• Records shown:
::::
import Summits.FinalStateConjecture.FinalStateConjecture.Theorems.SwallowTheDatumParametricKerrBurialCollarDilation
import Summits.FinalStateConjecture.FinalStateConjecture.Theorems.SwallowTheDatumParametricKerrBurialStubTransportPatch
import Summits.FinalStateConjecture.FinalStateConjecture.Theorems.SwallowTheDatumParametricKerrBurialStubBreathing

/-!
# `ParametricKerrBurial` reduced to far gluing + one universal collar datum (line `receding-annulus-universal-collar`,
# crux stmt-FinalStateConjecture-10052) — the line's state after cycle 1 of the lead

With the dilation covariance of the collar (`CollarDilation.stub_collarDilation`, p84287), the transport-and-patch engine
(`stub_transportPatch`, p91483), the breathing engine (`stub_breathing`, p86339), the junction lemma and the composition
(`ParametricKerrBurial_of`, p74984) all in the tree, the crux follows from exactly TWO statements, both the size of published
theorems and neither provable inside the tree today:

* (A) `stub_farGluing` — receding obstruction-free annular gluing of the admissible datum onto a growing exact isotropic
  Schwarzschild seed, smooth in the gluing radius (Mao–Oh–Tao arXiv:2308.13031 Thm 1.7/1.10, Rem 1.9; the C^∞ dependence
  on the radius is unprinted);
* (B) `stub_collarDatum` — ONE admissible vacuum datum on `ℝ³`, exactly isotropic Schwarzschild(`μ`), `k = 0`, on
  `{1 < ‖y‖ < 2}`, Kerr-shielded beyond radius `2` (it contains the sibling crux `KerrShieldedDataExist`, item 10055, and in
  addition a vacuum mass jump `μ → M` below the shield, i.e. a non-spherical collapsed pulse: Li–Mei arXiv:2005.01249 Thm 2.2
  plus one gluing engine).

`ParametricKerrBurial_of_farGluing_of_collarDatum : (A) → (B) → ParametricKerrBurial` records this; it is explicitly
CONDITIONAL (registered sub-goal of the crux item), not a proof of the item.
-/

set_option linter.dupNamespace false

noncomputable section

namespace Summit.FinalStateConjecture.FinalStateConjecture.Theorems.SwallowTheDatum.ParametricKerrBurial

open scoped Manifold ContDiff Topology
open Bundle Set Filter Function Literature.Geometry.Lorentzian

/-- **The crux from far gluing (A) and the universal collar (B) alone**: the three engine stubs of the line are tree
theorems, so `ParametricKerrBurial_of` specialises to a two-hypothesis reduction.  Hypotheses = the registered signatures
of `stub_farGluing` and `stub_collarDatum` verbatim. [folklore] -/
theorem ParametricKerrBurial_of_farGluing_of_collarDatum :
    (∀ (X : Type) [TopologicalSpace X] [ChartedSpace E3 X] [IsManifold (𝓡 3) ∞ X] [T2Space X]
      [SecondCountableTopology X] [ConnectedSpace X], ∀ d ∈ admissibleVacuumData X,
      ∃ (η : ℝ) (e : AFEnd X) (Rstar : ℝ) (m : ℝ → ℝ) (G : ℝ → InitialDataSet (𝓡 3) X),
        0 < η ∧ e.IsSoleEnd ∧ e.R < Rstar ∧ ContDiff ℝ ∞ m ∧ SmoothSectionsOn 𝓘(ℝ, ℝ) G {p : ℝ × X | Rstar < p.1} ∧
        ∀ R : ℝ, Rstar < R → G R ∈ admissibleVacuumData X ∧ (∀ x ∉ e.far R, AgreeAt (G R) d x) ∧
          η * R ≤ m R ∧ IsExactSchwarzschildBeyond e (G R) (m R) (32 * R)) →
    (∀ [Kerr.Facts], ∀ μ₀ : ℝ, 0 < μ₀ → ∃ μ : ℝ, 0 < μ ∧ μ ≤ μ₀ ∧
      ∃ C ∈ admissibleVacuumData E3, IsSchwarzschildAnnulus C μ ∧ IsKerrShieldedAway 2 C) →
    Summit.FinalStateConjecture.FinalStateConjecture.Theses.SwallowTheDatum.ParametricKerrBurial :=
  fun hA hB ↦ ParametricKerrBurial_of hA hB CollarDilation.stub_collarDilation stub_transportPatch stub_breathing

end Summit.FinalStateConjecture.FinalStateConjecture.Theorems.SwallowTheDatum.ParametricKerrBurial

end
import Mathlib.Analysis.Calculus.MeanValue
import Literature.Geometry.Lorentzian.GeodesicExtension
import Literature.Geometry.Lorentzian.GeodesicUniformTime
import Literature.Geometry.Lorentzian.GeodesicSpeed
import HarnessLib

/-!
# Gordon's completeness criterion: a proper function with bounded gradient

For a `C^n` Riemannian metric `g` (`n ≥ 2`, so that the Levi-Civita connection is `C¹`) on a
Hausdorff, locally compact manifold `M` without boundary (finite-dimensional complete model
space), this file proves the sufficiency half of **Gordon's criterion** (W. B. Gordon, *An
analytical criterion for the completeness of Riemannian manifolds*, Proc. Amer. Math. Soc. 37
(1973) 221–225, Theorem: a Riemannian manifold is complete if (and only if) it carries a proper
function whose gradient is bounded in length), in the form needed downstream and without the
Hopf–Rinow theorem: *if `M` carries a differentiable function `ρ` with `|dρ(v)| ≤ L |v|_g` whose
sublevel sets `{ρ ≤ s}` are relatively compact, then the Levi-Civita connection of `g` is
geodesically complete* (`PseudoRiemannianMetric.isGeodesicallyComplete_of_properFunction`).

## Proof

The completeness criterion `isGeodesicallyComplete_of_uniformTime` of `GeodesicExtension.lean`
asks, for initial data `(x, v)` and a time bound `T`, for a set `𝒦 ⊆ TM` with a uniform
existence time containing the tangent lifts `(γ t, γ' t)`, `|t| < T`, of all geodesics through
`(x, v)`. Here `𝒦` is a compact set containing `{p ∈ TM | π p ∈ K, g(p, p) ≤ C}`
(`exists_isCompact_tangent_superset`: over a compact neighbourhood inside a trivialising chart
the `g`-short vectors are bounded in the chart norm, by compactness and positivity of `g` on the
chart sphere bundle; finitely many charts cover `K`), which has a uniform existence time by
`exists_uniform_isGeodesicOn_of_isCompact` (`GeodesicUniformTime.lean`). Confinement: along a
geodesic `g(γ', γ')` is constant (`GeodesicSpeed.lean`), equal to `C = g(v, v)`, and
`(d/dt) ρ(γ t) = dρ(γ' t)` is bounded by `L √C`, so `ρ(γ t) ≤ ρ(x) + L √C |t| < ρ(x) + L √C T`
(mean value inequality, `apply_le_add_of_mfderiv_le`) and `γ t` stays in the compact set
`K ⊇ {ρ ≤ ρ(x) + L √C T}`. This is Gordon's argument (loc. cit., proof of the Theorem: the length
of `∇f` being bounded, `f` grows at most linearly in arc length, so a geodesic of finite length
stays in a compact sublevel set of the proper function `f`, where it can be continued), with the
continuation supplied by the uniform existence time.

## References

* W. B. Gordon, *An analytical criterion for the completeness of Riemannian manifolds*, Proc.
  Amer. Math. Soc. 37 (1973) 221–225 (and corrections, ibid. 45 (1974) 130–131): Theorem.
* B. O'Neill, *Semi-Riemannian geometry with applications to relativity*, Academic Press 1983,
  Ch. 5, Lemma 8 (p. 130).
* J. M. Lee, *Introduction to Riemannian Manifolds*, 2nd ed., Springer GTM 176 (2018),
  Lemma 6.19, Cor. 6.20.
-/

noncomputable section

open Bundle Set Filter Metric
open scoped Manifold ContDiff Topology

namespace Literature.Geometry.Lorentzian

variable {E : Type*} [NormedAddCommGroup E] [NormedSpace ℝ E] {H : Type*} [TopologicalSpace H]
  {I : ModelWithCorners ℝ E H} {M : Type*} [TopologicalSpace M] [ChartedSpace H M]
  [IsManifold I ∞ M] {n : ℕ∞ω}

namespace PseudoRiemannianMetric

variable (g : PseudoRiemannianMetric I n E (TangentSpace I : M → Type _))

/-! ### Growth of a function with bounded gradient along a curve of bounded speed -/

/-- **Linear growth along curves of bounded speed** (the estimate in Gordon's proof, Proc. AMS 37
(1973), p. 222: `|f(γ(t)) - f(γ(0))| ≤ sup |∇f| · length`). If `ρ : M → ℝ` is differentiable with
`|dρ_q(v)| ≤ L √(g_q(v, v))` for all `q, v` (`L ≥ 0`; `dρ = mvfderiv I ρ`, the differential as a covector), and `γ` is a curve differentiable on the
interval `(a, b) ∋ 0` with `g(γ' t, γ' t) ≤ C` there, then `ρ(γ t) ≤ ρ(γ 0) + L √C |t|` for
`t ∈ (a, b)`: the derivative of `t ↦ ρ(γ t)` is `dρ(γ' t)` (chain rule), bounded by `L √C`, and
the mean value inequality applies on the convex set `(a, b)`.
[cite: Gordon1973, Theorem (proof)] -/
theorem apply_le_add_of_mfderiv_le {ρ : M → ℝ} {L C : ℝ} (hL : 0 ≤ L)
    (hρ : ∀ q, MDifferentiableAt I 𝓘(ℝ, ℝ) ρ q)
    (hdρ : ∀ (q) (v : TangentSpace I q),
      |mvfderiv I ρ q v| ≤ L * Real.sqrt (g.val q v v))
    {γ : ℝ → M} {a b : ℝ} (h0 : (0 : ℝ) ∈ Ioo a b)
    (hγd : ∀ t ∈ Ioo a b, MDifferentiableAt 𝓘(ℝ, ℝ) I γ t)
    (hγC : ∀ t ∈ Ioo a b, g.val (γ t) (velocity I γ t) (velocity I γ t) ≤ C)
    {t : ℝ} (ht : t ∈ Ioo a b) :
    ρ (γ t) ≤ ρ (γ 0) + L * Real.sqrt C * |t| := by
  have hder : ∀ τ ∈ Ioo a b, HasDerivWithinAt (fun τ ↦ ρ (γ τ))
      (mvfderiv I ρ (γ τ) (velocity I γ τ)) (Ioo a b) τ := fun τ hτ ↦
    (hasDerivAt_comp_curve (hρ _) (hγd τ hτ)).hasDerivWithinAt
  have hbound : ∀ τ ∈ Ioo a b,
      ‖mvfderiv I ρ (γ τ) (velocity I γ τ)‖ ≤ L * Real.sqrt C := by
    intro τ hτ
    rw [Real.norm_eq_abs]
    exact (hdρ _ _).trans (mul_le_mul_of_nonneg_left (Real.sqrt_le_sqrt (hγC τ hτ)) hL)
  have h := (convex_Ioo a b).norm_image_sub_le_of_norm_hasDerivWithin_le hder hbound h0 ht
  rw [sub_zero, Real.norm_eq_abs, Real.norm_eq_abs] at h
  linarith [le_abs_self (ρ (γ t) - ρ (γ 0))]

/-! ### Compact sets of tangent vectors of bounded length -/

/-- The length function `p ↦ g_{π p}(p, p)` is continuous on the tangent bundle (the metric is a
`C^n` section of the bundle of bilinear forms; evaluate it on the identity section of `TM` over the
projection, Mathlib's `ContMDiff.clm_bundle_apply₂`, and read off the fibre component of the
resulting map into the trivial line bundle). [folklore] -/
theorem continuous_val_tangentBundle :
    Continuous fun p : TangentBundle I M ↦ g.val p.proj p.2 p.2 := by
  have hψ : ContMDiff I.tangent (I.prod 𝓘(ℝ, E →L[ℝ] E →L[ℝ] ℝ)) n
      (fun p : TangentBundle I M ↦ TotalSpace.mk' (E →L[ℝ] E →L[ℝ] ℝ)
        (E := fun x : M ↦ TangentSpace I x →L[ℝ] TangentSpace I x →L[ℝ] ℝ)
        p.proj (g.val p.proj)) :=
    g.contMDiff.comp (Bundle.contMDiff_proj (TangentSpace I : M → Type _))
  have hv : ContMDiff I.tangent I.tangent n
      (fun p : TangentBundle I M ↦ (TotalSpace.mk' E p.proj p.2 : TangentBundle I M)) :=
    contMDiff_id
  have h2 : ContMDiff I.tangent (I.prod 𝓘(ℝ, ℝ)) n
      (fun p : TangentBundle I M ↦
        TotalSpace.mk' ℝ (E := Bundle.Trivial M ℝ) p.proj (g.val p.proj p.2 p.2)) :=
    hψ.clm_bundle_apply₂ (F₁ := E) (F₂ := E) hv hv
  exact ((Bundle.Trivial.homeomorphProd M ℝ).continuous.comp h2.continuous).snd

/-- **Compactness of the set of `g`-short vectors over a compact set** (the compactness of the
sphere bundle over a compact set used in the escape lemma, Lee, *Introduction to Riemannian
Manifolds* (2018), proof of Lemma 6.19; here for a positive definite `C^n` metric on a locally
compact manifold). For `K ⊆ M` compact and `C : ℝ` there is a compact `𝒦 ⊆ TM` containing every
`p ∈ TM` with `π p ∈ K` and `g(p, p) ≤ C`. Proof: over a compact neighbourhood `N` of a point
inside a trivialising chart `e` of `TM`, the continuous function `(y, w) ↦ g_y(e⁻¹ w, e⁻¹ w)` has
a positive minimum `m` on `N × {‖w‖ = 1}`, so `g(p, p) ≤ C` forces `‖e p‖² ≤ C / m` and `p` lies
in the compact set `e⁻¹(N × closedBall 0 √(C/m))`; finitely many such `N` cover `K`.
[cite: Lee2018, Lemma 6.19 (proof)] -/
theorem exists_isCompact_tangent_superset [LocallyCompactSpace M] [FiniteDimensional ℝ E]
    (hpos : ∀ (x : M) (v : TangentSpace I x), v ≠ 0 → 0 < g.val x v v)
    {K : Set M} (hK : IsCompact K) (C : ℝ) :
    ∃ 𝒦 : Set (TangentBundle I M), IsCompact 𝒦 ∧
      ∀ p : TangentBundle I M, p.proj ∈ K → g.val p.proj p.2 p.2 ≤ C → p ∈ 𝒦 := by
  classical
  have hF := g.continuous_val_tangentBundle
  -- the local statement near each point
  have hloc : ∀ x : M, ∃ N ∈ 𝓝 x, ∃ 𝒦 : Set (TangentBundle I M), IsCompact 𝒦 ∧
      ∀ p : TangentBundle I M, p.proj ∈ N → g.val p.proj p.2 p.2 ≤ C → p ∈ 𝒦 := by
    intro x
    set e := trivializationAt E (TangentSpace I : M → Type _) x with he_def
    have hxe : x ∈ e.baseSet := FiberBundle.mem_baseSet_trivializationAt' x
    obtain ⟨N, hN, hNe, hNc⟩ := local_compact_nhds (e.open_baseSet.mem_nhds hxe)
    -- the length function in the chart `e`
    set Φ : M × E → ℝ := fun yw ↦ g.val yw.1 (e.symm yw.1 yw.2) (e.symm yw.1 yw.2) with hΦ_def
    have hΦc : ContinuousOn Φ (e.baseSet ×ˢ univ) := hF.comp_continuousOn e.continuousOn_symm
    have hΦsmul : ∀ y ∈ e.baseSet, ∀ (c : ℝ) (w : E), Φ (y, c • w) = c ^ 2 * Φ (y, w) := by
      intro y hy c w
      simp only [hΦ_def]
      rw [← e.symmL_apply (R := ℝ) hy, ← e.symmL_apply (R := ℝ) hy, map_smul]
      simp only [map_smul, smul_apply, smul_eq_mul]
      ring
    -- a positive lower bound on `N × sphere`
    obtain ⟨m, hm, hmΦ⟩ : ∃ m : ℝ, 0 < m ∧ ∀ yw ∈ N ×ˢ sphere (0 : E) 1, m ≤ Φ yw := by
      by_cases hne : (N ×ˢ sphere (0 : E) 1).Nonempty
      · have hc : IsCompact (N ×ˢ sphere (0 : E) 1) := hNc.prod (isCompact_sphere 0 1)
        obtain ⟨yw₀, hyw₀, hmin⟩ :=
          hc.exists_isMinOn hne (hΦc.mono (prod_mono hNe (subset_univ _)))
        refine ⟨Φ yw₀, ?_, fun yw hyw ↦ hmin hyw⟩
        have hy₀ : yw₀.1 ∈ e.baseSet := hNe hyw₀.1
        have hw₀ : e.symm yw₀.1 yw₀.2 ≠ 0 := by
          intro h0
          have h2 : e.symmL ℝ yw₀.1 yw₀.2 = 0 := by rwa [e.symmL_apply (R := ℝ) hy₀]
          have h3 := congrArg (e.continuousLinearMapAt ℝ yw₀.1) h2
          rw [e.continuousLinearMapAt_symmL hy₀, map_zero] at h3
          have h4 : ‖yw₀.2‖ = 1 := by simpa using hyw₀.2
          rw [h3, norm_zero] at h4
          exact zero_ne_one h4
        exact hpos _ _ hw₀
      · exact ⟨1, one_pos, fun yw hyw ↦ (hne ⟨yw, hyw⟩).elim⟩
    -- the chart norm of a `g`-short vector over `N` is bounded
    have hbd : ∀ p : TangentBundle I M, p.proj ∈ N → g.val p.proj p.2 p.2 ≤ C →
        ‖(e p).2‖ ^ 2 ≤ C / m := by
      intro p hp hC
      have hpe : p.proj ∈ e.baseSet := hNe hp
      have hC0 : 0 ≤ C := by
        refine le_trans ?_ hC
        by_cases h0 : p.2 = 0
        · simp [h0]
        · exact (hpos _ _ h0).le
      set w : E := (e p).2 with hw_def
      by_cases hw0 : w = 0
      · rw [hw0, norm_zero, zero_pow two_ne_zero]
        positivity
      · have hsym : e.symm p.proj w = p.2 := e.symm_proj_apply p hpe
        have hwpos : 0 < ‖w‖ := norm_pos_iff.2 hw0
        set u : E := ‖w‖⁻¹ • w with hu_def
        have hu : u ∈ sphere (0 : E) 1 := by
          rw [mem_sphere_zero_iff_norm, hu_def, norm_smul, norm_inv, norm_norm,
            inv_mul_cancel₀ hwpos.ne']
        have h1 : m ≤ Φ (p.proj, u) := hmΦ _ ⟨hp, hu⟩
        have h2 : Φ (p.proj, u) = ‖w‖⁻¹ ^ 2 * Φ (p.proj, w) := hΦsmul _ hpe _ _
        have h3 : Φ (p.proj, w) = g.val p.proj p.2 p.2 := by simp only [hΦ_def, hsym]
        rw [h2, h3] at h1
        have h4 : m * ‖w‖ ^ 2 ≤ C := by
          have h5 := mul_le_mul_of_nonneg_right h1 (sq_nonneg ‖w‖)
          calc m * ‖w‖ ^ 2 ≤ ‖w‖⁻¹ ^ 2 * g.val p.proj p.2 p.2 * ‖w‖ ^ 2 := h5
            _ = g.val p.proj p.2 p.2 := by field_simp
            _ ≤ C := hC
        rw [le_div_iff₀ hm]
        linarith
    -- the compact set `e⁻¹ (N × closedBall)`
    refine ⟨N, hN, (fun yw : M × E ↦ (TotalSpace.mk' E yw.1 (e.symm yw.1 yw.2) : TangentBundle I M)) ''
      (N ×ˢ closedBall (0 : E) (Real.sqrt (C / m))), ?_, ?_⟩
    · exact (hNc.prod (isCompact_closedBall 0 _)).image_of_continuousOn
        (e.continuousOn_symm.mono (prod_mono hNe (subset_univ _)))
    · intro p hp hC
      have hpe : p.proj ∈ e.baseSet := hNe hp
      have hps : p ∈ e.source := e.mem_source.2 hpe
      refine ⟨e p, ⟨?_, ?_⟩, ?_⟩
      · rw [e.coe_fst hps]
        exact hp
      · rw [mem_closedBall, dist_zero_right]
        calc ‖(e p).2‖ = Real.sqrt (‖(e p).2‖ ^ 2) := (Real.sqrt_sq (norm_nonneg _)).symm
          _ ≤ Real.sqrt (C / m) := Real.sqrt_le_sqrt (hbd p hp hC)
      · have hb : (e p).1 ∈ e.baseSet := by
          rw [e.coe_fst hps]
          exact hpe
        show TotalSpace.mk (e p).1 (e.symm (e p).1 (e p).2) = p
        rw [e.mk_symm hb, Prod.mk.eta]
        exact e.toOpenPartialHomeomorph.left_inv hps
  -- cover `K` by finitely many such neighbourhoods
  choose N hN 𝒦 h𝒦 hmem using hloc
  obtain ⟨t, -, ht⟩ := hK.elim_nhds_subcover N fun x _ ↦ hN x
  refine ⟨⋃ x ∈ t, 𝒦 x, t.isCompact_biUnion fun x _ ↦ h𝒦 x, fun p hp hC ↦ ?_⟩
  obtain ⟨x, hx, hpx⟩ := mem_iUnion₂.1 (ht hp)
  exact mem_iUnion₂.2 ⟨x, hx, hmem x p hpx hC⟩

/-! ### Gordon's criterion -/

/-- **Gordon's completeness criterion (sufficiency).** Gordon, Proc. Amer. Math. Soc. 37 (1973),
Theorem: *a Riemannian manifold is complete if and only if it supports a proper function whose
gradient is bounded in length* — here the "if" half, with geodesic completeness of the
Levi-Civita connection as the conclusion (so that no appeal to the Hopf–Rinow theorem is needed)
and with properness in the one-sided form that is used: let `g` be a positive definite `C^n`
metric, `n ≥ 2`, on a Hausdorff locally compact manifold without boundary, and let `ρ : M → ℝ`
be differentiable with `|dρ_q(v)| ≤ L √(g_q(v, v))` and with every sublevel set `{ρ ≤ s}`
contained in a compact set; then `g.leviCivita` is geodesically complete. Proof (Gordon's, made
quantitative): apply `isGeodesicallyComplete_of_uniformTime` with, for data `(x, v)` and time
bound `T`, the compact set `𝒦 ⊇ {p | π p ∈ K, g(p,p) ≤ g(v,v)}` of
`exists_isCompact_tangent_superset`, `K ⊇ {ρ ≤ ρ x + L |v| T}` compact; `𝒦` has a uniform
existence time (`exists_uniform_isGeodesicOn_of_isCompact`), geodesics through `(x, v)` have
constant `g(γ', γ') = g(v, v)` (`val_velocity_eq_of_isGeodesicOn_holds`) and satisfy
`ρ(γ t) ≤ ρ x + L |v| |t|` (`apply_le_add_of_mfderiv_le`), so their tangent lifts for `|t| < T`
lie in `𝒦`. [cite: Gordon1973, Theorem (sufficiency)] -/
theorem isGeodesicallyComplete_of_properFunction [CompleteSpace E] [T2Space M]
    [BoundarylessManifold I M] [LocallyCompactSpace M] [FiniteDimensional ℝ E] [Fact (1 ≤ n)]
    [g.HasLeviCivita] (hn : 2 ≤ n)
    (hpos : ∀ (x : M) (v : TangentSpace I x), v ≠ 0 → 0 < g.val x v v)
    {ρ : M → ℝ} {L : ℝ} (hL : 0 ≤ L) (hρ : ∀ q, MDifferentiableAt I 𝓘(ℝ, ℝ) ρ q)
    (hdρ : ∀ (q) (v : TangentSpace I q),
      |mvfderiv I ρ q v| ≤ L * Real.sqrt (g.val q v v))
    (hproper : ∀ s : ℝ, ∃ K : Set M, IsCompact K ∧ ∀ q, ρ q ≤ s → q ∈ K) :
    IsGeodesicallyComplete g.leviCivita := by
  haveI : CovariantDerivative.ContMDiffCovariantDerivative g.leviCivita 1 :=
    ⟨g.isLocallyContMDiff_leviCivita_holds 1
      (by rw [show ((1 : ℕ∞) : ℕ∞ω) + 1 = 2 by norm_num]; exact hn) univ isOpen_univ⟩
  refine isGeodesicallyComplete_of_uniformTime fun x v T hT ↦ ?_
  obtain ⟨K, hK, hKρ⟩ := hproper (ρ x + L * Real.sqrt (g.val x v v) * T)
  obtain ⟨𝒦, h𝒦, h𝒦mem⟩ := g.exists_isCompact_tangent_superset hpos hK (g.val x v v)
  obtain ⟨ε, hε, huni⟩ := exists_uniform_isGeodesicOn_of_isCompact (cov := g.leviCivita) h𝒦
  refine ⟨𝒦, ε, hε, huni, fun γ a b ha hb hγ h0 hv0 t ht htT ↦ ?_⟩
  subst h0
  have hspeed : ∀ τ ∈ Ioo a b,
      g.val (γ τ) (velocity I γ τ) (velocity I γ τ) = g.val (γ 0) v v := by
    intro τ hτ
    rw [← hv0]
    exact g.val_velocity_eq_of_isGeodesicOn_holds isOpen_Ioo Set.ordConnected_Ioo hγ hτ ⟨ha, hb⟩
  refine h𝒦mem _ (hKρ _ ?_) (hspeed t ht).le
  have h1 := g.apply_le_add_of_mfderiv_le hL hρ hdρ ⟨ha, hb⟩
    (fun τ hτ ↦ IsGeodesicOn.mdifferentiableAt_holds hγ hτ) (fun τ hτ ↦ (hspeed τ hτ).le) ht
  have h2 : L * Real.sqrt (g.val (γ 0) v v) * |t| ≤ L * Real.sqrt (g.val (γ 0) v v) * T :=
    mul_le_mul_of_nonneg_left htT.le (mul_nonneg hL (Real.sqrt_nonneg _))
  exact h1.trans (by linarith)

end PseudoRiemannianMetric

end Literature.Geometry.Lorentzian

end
::::
Out of the data above, set down the lines from the one with "-- the length function in" to the one with "rw [← e.symmL_apply", both included, exactly as written and with no additions.

    -- the length function in the chart `e`
    set Φ : M × E → ℝ := fun yw ↦ g.val yw.1 (e.symm yw.1 yw.2) (e.symm yw.1 yw.2) with hΦ_def
    have hΦc : ContinuousOn Φ (e.baseSet ×ˢ univ) := hF.comp_continuousOn e.continuousOn_symm
    have hΦsmul : ∀ y ∈ e.baseSet, ∀ (c : ℝ) (w : E), Φ (y, c • w) = c ^ 2 * Φ (y, w) := by
      intro y hy c w
      simp only [hΦ_def]
      rw [← e.symmL_apply (R := ℝ) hy, ← e.symmL_apply (R := ℝ) hy, map_smul]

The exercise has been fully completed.